When you click Enter P4 recommended threshold, ARMS retrieves the last three days of historical data for the specified metric of each application and interface. It then uses the N-sigma algorithm to calculate the mean and variance. Assuming your business patterns are stable, the metric should follow a normal distribution. In this case, values that deviate significantly (for example, by three standard deviations) from the mean are rare and may indicate an anomaly. Based on this principle, ARMS suggests a threshold based on the metric's average value and volatility over the last three days.

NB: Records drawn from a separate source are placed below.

import Summits.AtomisticToContinuum.BoseEinsteinCondensation.Theses.BECSectorPoincareTwoScale

/-!
# Route `BECSectorPoincareTwoScale`, support item `CruxesToLandauSectorBound`
(stmt-AtomisticToContinuum-14110)

Glue to the route target by name: `TwoScaleReduction → TorusHyperuniformity → LandauSectorBound`.

The rank-2 crux `TwoScaleReduction` is, for each admissible potential `v`, literally the implication
"body of `TorusHyperuniformity` at `v` → body of `LandauSectorBound` at `v`", and the rank-3 crux
`TorusHyperuniformity` supplies its hypothesis; so the target `LandauSectorBound` follows pointwise
in `v`. Pure logic; no mathematics.
-/

namespace Summit.AtomisticToContinuum.BoseEinsteinCondensation.Theorems

open Summit.AtomisticToContinuum.BoseEinsteinCondensation.Theses.BECSectorPoincareTwoScale

/-- **`CruxesToLandauSectorBound` holds** (settles stmt-AtomisticToContinuum-14110, exact route decl
of `BECSectorPoincareTwoScale`): `TwoScaleReduction → TorusHyperuniformity → LandauSectorBound`.
For an admissible `v`, `TwoScaleReduction v hv` is the implication from the hyperuniformity body to
the Landau sector-floor body, and `TorusHyperuniformity v hv` is that hypothesis; compose. -/
theorem cruxesToLandauSectorBound_proof :
    Summit.AtomisticToContinuum.BoseEinsteinCondensation.Theses.BECSectorPoincareTwoScale.CruxesToLandauSectorBound := by
  unfold CruxesToLandauSectorBound
  intro hTS hHU v hv
  exact hTS v hv (hHU v hv)

end Summit.AtomisticToContinuum.BoseEinsteinCondensation.Theorems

The P4 alert level has the lowest severity. A recommended P4 threshold indicates a minor anomaly. You can use the P4 recommendation as a baseline to set thresholds for more severe alerts, such as P1, P2, and P3.

Alert quantity prediction

The alert quantity prediction feature analyzes historical data to forecast the number of alerts that would have been triggered within a selected period and shows the exact time each alert would have occurred.

How it works

ARMS analyzes the last 24 hours of metric data to predict how many alerts your proposed threshold would have generated. ARMS also provides details showing the exact times the metric value would have exceeded the threshold. You can use this information to adjust thresholds to better fit your business needs.